With the discriminated union, once we confirm `n.type === "Literal"`, TS can "know" that `n` is a `Literal`, and we can access its fields appropriately.

This doesn't change `Node` to `AnyNode` in the parameters to the walker functions themselves, since we don't use TS in the library itself, so we have no need to disambiguate between input Nodes. If we pass e.g. a `BlockStatement` as the first argument to `simple`, that's fine for TS because a `BlockStatement` is a `Node`. I don't think it would hurt anything to change those occurrences to `AnyNode` too, though.

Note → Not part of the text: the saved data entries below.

/-- **`hlift⊚` REFUTED AS TYPED at the `pr₁` push carrier `ℬ(G_F × G_F)⁰ ⥤ ℬ(G_F)⁰`** (literal carrier of ★ `Cor53.not_hdesc_fstPushCarrier`:
`H := G_F × G_F`, `ι := pr₁`, a continuous open SURJECTION; `Δ :=` the arithmetic divisor data `GlobalDivisorData.arith F`): for EVERY record
`𝓕` ([IUTchI] Ex 5.1 (iii)) and EVERY number field `F`, NOT every self-equivalence `Θ` of `†𝒟^⊚` has a self-equivalence of `†ℱ^⊚` lying over
it — the (k2) binder `hlift⊚` of ★ `Cor53.fcirc_descendBijective_of_kernel_trivial_of_lifts` (`Cor53TelescopeCensusKnit.lean` l. 151–152)
VERBATIM, negated.  Witness: `Θ := α₁ ≫ swap^* ≫ α₁⁻¹`; a record object over `(G×G)/(V×G)`, `V = Gal(F̄/F(ζ_p))`, `p` prime `> [F:ℚ]+1`,
carries a vertical automorphism of order `p` (the unit `ζ_p ∈ 𝔹 = F(ζ_p)^×`, `Div_B ζ_p = 0`), its would-be image over `(G×G)/(G×V)`
(base `G/G`, field `F`) cannot.  OUR stand-in carrier; print's `†𝒟^⊚ → †𝒟^⊛` is the open INJECTION `π₁(C_K) ↪ π₁(C_{F_mod})`
([IUTchI] Ex 5.1 (i) p.123), where lifting is side-free (abc-iut-L5-t11 ★ `liftsAll_fcircBase_arith_of_openEmbedding_of_neukirchUchida`);
so the DESCENT input `hdesc` of abc-iut-w4-d109's ★ `liftsAll_fcircBase_arith_of_desc_of_neukirchUchida` is load-bearing off the
embedding class.  No side on [IUTchIII] Cor 3.12; not an abc claim. ([IUTchI] Cor 5.3 (i) p.144) [cite: MochizukiFrdI2008, Ex. 6.3 p.113]
[claim: Mochizuki2012, status: disputed] -/
theorem Cor53.not_liftsAll_fcircBase_fstPushCarrier
    (𝓕 : GlobalFrobenioid (GlobalDivisorData.arith F) (BaseCat (ProfiniteGrp.of (absGalGrp F × absGalGrp F)))
      (baseToCoset (ProfiniteGrp.of (absGalGrp F × absGalGrp F)) ⋙
        CosetCat.push (MonoidHom.fst (absGalGrp F) (absGalGrp F)) isOpenMap_fst ⋙ cosetToBase (absGalGrp F))) :
    ¬ ∀ Θ : BaseCat (ProfiniteGrp.of (absGalGrp F × absGalGrp F)) ≌ BaseCat (ProfiniteGrp.of (absGalGrp F × absGalGrp F)),
        ∃ Ψ : 𝓕.Fcirc ≌ 𝓕.Fcirc, Nonempty (CatIsomorphism.LiesUnder 𝓕.fcircBase 𝓕.fcircBase Ψ Θ) := by
  intro hlift
  haveI : IsGalois F (Fbar F) := isGalois_fbar F
  haveI := BCat.connectedToBTemp_isEquivalence (ProfiniteGrp.of (absGalGrp F × absGalGrp F))
  haveI := BCat.connectedToBTemp_isEquivalence (absGalGrp F)
  haveI := CosetCat.toConnected_isEquivalence (IsTempered.of_profinite (G := ProfiniteGrp.of (absGalGrp F × absGalGrp F)))
  -- (1) the cyclotomic input: `p`, `V = Gal(F̄/F(ζ_p))`, `ζ_p ∈ F̄^V`
  obtain ⟨p, V, ζ, hp, hpF, hζV, hζ⟩ := exists_prime_openSubgroup_primitiveRoot F
  -- (2) the factor swap of `G_F × G_F`, transported to `ℬ(G_F × G_F)⁰`, conjugated by `α₁`
  let ψ : (absGalGrp F × absGalGrp F) ≃ₜ* (absGalGrp F × absGalGrp F) :=
    { MulEquiv.prodComm with continuous_toFun := continuous_swap, continuous_invFun := continuous_swap }
  have hψ : ∀ x : absGalGrp F × absGalGrp F, ψ x = x.swap := fun _ => rfl
  haveI := CosetCat.pull_isEquivalence_of_continuousMulEquiv ψ
  let πψ := CosetCat.pull ψ.toMonoidHom ψ.continuous ψ.surjective
  let eB := (cosetToBase (ProfiniteGrp.of (absGalGrp F × absGalGrp F))).asEquivalence
  let σ : BaseCat (ProfiniteGrp.of (absGalGrp F × absGalGrp F)) ≌ BaseCat (ProfiniteGrp.of (absGalGrp F × absGalGrp F)) :=
    eB.symm.trans (πψ.asEquivalence.trans eB)
  let X₀ : CosetCat (ProfiniteGrp.of (absGalGrp F × absGalGrp F)) := ⟨V.prod ⊤⟩
  let E₀ : BaseCat (ProfiniteGrp.of (absGalGrp F × absGalGrp F)) :=
    (cosetToBase (ProfiniteGrp.of (absGalGrp F × absGalGrp F))).obj X₀
  let D : BaseCat (ProfiniteGrp.of (absGalGrp F × absGalGrp F)) := 𝓕.α₁.inverse.obj E₀
  let Θ : BaseCat (ProfiniteGrp.of (absGalGrp F × absGalGrp F)) ≌ BaseCat (ProfiniteGrp.of (absGalGrp F × absGalGrp F)) :=
    𝓕.α₁.trans (σ.trans 𝓕.α₁.symm)
  obtain ⟨Ψ, ⟨hΨ⟩⟩ := hlift Θ
  -- abbreviation: the structure functor `toBase0 = bridge ⋙ (pr₁)_* ⋙ bridge`
  let T₀ : BaseCat (ProfiniteGrp.of (absGalGrp F × absGalGrp F)) ⥤ BaseCat (absGalGrp F) :=
    baseToCoset (ProfiniteGrp.of (absGalGrp F × absGalGrp F)) ⋙
      CosetCat.push (MonoidHom.fst (absGalGrp F) (absGalGrp F)) isOpenMap_fst ⋙ cosetToBase (absGalGrp F)
  -- (3) a record object `Y` of `†ℱ^⊚` over `D`: first component = `equiv⁻¹ (A₀, 0)`, `A₀ := toBase0 (α₁ D)`
  let A₀ : BaseCat (absGalGrp F) := T₀.obj (𝓕.α₁.functor.obj D)
  let Z₀ : (GlobalDivisorData.arith F).ModelGlobalFrobenioid := ⟨A₀, 1⟩
  let Xc : 𝓕.cat := 𝓕.equiv.inverse.obj Z₀
  let e : 𝓕.toBase.obj Xc ≅ 𝓕.baseMor.obj D :=
    𝓕.identify.functor.preimageIso
      (𝓕.toBase_compat.app Xc ≪≫ (GlobalDivisorData.arith F).modelBase.mapIso (𝓕.equiv.counitIso.app Z₀) ≪≫ 𝓕.compat.app D)
  let Y : 𝓕.Fcirc := ⟨Xc, D, e⟩
  -- (4) the base object under `Y` in the model is `≅ cosetToBase (G_F/V)`, whose field `F̄^V` contains `ζ_p`
  obtain ⟨i₃⟩ := PushCarrier.nonempty_toBase0_cosetToBase_iso F (ProfiniteGrp.of (absGalGrp F × absGalGrp F))
    (MonoidHom.fst (absGalGrp F) (absGalGrp F)) isOpenMap_fst X₀
  let iA : (𝓕.equiv.functor.obj Xc).base ≅ (cosetToBase (absGalGrp F)).obj ⟨V⟩ :=
    (GlobalDivisorData.arith F).modelBase.mapIso (𝓕.equiv.counitIso.app Z₀) ≪≫
      T₀.mapIso (𝓕.α₁.counitIso.app E₀) ≪≫ i₃ ≪≫
        (cosetToBase (absGalGrp F)).mapIso (eqToIso (CosetCatFst.push_fst_prod_top V))
  have hA₁ : ∃ u' : (GlobalDivisorData.arith F).B.obj (op ((cosetToBase (absGalGrp F)).obj ⟨V⟩)),
      divB (GlobalDivisorData.arith F).Φ (GlobalDivisorData.arith F).B (GlobalDivisorData.arith F).div _ u' = 1 ∧
        u' ^ p = 1 ∧ u' ≠ 1 := by
    obtain ⟨x, hx, hxp⟩ := (arith_exists_mem_isPrimitiveRoot_cosetToBase_iff F ⟨V⟩ p).mpr ⟨ζ, hζV, hζ⟩
    exact arith_exists_unit_div_of_mem_isPrimitiveRoot F ((cosetToBase (absGalGrp F)).obj ⟨V⟩) hp hx hxp
  obtain ⟨u, hd, hup, hu1⟩ := ModelVertical.exists_unit_div_of_iso (Φ := (GlobalDivisorData.arith F).Φ)
    (B := (GlobalDivisorData.arith F).B) (DivB := (GlobalDivisorData.arith F).div) iA p hA₁
  have hg : ∃ g : Aut (𝓕.equiv.functor.obj Xc), (GlobalDivisorData.arith F).modelBase.map g.hom = 𝟙 _ ∧ g ^ p = 1 ∧ g ≠ 1 :=
    ModelVertical.exists_aut_of_unit (𝓕.equiv.functor.obj Xc)
      ((GlobalDivisorData.arith_isDivisorial F) (𝓕.equiv.functor.obj Xc).base).isPreDivisorial.isIntegral hp.pos u hd hup hu1
  have hf : ∃ f : Aut Xc, 𝓕.toBase.map f.hom = 𝟙 _ ∧ f ^ p = 1 ∧ f ≠ 1 := 𝓕.exists_vertTorsion_of_equiv p hg
  have hY : ∃ a : Aut Y, 𝓕.fcircBase.map a.hom = 𝟙 _ ∧ a ^ p = 1 ∧ a ≠ 1 := CFPVertical.exists_of_exists_fst Y p hf
  -- (5) push the vertical automorphism forward along `Ψ` (lying over `Θ`), then down to the model under `Ψ Y`
  have hΨY : ∃ b : Aut (Ψ.functor.obj Y), 𝓕.fcircBase.map b.hom = 𝟙 _ ∧ b ^ p = 1 ∧ b ≠ 1 :=
    CatIsomorphism.exists_vertTorsion_map Ψ.functor 𝓕.fcircBase 𝓕.fcircBase Θ.functor hΨ p hY
  have h₄ : ∃ f : Aut (Ψ.functor.obj Y).fst, 𝓕.toBase.map f.hom = 𝟙 _ ∧ f ^ p = 1 ∧ f ≠ 1 :=
    CFPVertical.exists_fst_of_exists (Ψ.functor.obj Y) p hΨY
  have h₅ : ∃ g : Aut (𝓕.equiv.functor.obj (Ψ.functor.obj Y).fst),
      (GlobalDivisorData.arith F).modelBase.map g.hom = 𝟙 _ ∧ g ^ p = 1 ∧ g ≠ 1 := 𝓕.exists_vertTorsion_equiv p h₄
  have h₆ : ∃ u : (GlobalDivisorData.arith F).B.obj (op (𝓕.equiv.functor.obj (Ψ.functor.obj Y).fst).base), u ^ p = 1 ∧ u ≠ 1 :=
    ModelVertical.exists_unit_of_exists_aut (𝓕.equiv.functor.obj (Ψ.functor.obj Y).fst)
      ((GlobalDivisorData.arith_isDivisorial F) (𝓕.equiv.functor.obj (Ψ.functor.obj Y).fst).base).isPreDivisorial.isIntegral p h₅
  -- (6) the base object under `Ψ Y` in the model is `≅ cosetToBase (G_F/G_F)`, whose field `F̄^{G_F} = F` has NO primitive `p`-th root
  obtain ⟨i₇⟩ := PushCarrier.nonempty_toBase0_cosetToBase_iso F (ProfiniteGrp.of (absGalGrp F × absGalGrp F))
    (MonoidHom.fst (absGalGrp F) (absGalGrp F)) isOpenMap_fst (πψ.obj X₀)
  let kA : (𝓕.equiv.functor.obj (Ψ.functor.obj Y).fst).base ≅ (cosetToBase (absGalGrp F)).obj CosetCat.top :=
    (𝓕.toBase_compat.app (Ψ.functor.obj Y).fst).symm ≪≫ 𝓕.identify.functor.mapIso (Ψ.functor.obj Y).iso ≪≫
      (𝓕.compat.app (Ψ.functor.obj Y).snd).symm ≪≫ (𝓕.α₁.functor ⋙ T₀).mapIso (hΨ.app Y) ≪≫
        T₀.mapIso (𝓕.α₁.counitIso.app (σ.functor.obj (𝓕.α₁.functor.obj D)) ≪≫
          σ.functor.mapIso (𝓕.α₁.counitIso.app E₀)) ≪≫
          T₀.mapIso ((πψ ⋙ cosetToBase (ProfiniteGrp.of (absGalGrp F × absGalGrp F))).mapIso (eB.unitIso.app X₀).symm) ≪≫
            i₇ ≪≫ (cosetToBase (absGalGrp F)).mapIso (eqToIso (CosetCatFst.push_fst_pull_swap_prod_top V ψ hψ))
  have h₇ : ∃ u : (GlobalDivisorData.arith F).B.obj (op ((cosetToBase (absGalGrp F)).obj CosetCat.top)), u ^ p = 1 ∧ u ≠ 1 :=
    ModelVertical.exists_unit_of_iso (B := (GlobalDivisorData.arith F).B) kA.symm p h₆
  have h₈ := arith_exists_mem_isPrimitiveRoot_of_unit F ((cosetToBase (absGalGrp F)).obj CosetCat.top) hp h₇
  obtain ⟨x, hx, hxp⟩ := (arith_exists_mem_isPrimitiveRoot_cosetToBase_iff F CosetCat.top p).mp h₈
  exact not_isPrimitiveRoot_of_mem_fixedField_top F hp hpF hx hxp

**Cleaning up some duplication**

The visitor object types previously contained a little duplication because visitor objects can contain either Node type names (like `Literal`) or Aggregate type names (like `Pattern`) as keys. Previously, we used an intersection type (`{} & {}`) to account for the Node/Aggregate cases, but now there's a single conditional type who we can share between the visitor object types. Hopefully giving names to all the different parts makes things clearer too.

Also, with `NodeOrAggregateTypeName` representing both sets of type names, we can make the typing a little more accurate for the functions where we receive the type name in a callback.

**Adding type definition tests**

As part of making the change, I wrote some "type definition tests" using the [`tsd` library](https://github.com/tsdjs/tsd), where we can assert things like "when we write a visitor function for the Node type `Literal`, the walker function will call it with a `Literal` as the first argument."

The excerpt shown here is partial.